Wednesday May 25, 2011

Build Infrastructure Project

So the Build Infrastructure Project for OpenJDK has finally gotten started. Please go to the project page for details, this is just some ramblings and babbling that people may find interesting. Hopefully not containing too many outright lies and mistakes, but if there are any, they belong to me and me alone. Most importantly:

The views expressed on this blog are my own and do not necessarily reflect the views of Oracle.

So what is this Build Infrastructure project all about? Does "makefiles".equals("BuildInfrastructure")? No, but close, maybe "BuildInfrastructure".startsWith("makefiles")&&"BuildInfrastructure".endsWith("makefiles") :^)

For a long time now, most changes to the JDK makefiles and build process has been evolving slowly, some may say glacially, and it has certainly been fragmented. :^( I've been involved for many years now in trying to do some simplifications, and changes to the original Sun JDK Makefiles via the initial Peabody (JRL) project, and then OpenJDK.

I can't speak to the very original JDK Makefiles (JDK 1.1), but from where I entered the picture (and this is just my opinion) the makefiles for the most part, served the Release Engineering (RE) team for building the product, and developers just had to navigate around and find useful patterns that allowed them to get their job done, often times only building small parts of the JDK any way they could (and avoiding complete JDK builds at all costs). The important builds came from RE, and as long as their builds were successful, always from scratch, all was well with the world. But the developers suffered from:

  • No good or reliable incremental builds
  • Slow builds of Java source
  • Incorrect assumptions about *.java timestamps and what needs to be compiled
  • Implicit compilations by javac confusing matters
  • The "one pile" of "classes/" build scheme (related to the implicit issue)
  • Poor automation around source list selections and when and how javah is run
  • Like plastic bags, it was important to avoid sticking your head into the makefiles too completely:

Multiple events happened over time that triggered evolutionary changes to the JDK build processes. I don't have actual dates for these, but you get the general idea:

  • Hotspot, fastdebug builds, plug&play shared libraries (removal of java_g)
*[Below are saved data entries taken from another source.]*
/-!
# Closedness of the corner Stokes form in every dimension `p = n + 2` (structural route)

Crux `MultiplicationAccessible`, line `shifted-family-prime-sieve`, registered sub-goal `cornerClosedGen`:
the spelled components `Vθ i`, `Vy`, `Vv` of the `p`-form satisfy
`Σ_i ∂_{θ_i} Vθ i + ∂_y Vy − ∂_v Vv = 0` on `W`. Proof: the Liouville flux field `Y` on the cube is
divergence free (`cornerFieldGen`); its adjugate pull-back `Ỹ` under the blow-up chart is divergence free
(`div_adj_eq_zero`); the `v`-extension `V_u = a(vZ) Z Ỹ`, `V_v = a(vZ) v ∇Z·Ỹ` satisfies
`Σ ∂V_u − ∂_v V_v = 0` (`vext_eq_zero`); and `V` coincides with the spelled components on `W`
(`cornerIdentGen`, `cornerZetaGradGen`).
-/

noncomputable section

open Finset Real
open scoped BigOperators Topology

namespace Summit.KontsevichZagierPeriods.TerasomaMultiplication.MultiplicationAccessible

namespace CornerClosedG

variable {n : ℕ}

/-- The chart domain `U` is open. [folklore] -/
theorem isOpen_U : IsOpen {u : Fin (n + 2) → ℝ | (∀ i : Fin (n + 1), 0 < u (Fin.castSucc i)) ∧ ∑ i : Fin (n + 1), u (Fin.castSucc i) < 1 ∧ 0 < u (Fin.last (n + 1)) ∧ u (Fin.last (n + 1)) * (1 - ∑ i : Fin (n + 1), u (Fin.castSucc i)) < 1 ∧ ∀ i : Fin (n + 1), u (Fin.last (n + 1)) * u (Fin.castSucc i) < 1} := by
  have hc : ∀ j : Fin (n + 2), Continuous fun u : Fin (n + 2) → ℝ => u j := fun j => continuous_apply j
  have hs : Continuous fun u : Fin (n + 2) → ℝ => ∑ i : Fin (n + 1), u (Fin.castSucc i) :=
    continuous_finsetSum _ fun i _ => hc _
  have hset : {u : Fin (n + 2) → ℝ | (∀ i : Fin (n + 1), 0 < u (Fin.castSucc i)) ∧ ∑ i : Fin (n + 1), u (Fin.castSucc i) < 1 ∧ 0 < u (Fin.last (n + 1)) ∧ u (Fin.last (n + 1)) * (1 - ∑ i : Fin (n + 1), u (Fin.castSucc i)) < 1 ∧ ∀ i : Fin (n + 1), u (Fin.last (n + 1)) * u (Fin.castSucc i) < 1} =
      (⋂ i : Fin (n + 1), {u : Fin (n + 2) → ℝ | 0 < u (Fin.castSucc i)}) ∩
      {u | ∑ i : Fin (n + 1), u (Fin.castSucc i) < 1} ∩ {u | 0 < u (Fin.last (n + 1))} ∩
      {u | u (Fin.last (n + 1)) * (1 - ∑ i : Fin (n + 1), u (Fin.castSucc i)) < 1} ∩
      ⋂ i : Fin (n + 1), {u : Fin (n + 2) → ℝ | u (Fin.last (n + 1)) * u (Fin.castSucc i) < 1} := by
    ext u
    simp only [Set.mem_inter_iff, Set.mem_iInter, Set.mem_setOf_eq]
    tauto
  rw [hset]
  exact ((((isOpen_iInter_of_finite fun i => isOpen_lt continuous_const (hc _)).inter
    (isOpen_lt hs continuous_const)).inter (isOpen_lt continuous_const (hc _))).inter
    (isOpen_lt ((hc _).mul (continuous_const.sub hs)) continuous_const)).inter
    (isOpen_iInter_of_finite fun i => isOpen_lt ((hc _).mul (hc _)) continuous_const)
    These may seem unrelated, but when the Hotspot team started building "fastdebug" VM libraries (using -g -O and including assertions), that could just be plugged into any JDK image, that was a game changer. It became possible to plug&play native components when building this way, instead of the java_g builds where all the components had to be built the same way, an all or nothing run environment that was horribly slow and limiting. So we tried to create a single build flow, with just variations on the builds (I sometimes called them "build flavors" of product, debug, and fastdebug). Of course, at the same time, the machines got faster, and perhaps now using a complete debug build of a jdk make more sense? In any case, that fastdebug event influenced matters. We do want different build flavors, but we don't want separate make logic for them.

  • Ant scripts

    Ant scripts seem to create intense discussions. I originally found Ant tolerable, and actually pretty efficient for small vanilla Java projects. The fact that IDEs (like NetBeans) worked so well with them also made them interesting, I jumped on board and let the ants crawl all over me, or rather my manager had me work on the JavaFX Ant scripts and they crawled all over me. :^( (Trust me, large disjoint sets of Ant scripts are very hard to manage.) Over time, I discovered that the Ant "<parallel>" capabilities are not useful, the XML scripting is verbose and difficult to use when you go beyond that simple Java project model, and I probably tracked down more issues involving Ant and Ant scripts since they were introduced into the JDK build than any other change to the build process. Ant can be very tricky. It is a Java app, which is kind of cool, but when you are actually building a JDK, it becomes more of an annoyance. I have always resisted any situation where Make runs Ant which runs Make, or where Ant runs Make which runs Ant, I figured my sanity was more important. So the bottom line is, I think we need a better answer, and it probably looks more like Make than Ant, and will likely not even include Ant. Sorry if that offends the Ant lovers. :^(

  • Peabody (JRL) builds and the need to build on a wider variety of platforms, and by a larger population of developers.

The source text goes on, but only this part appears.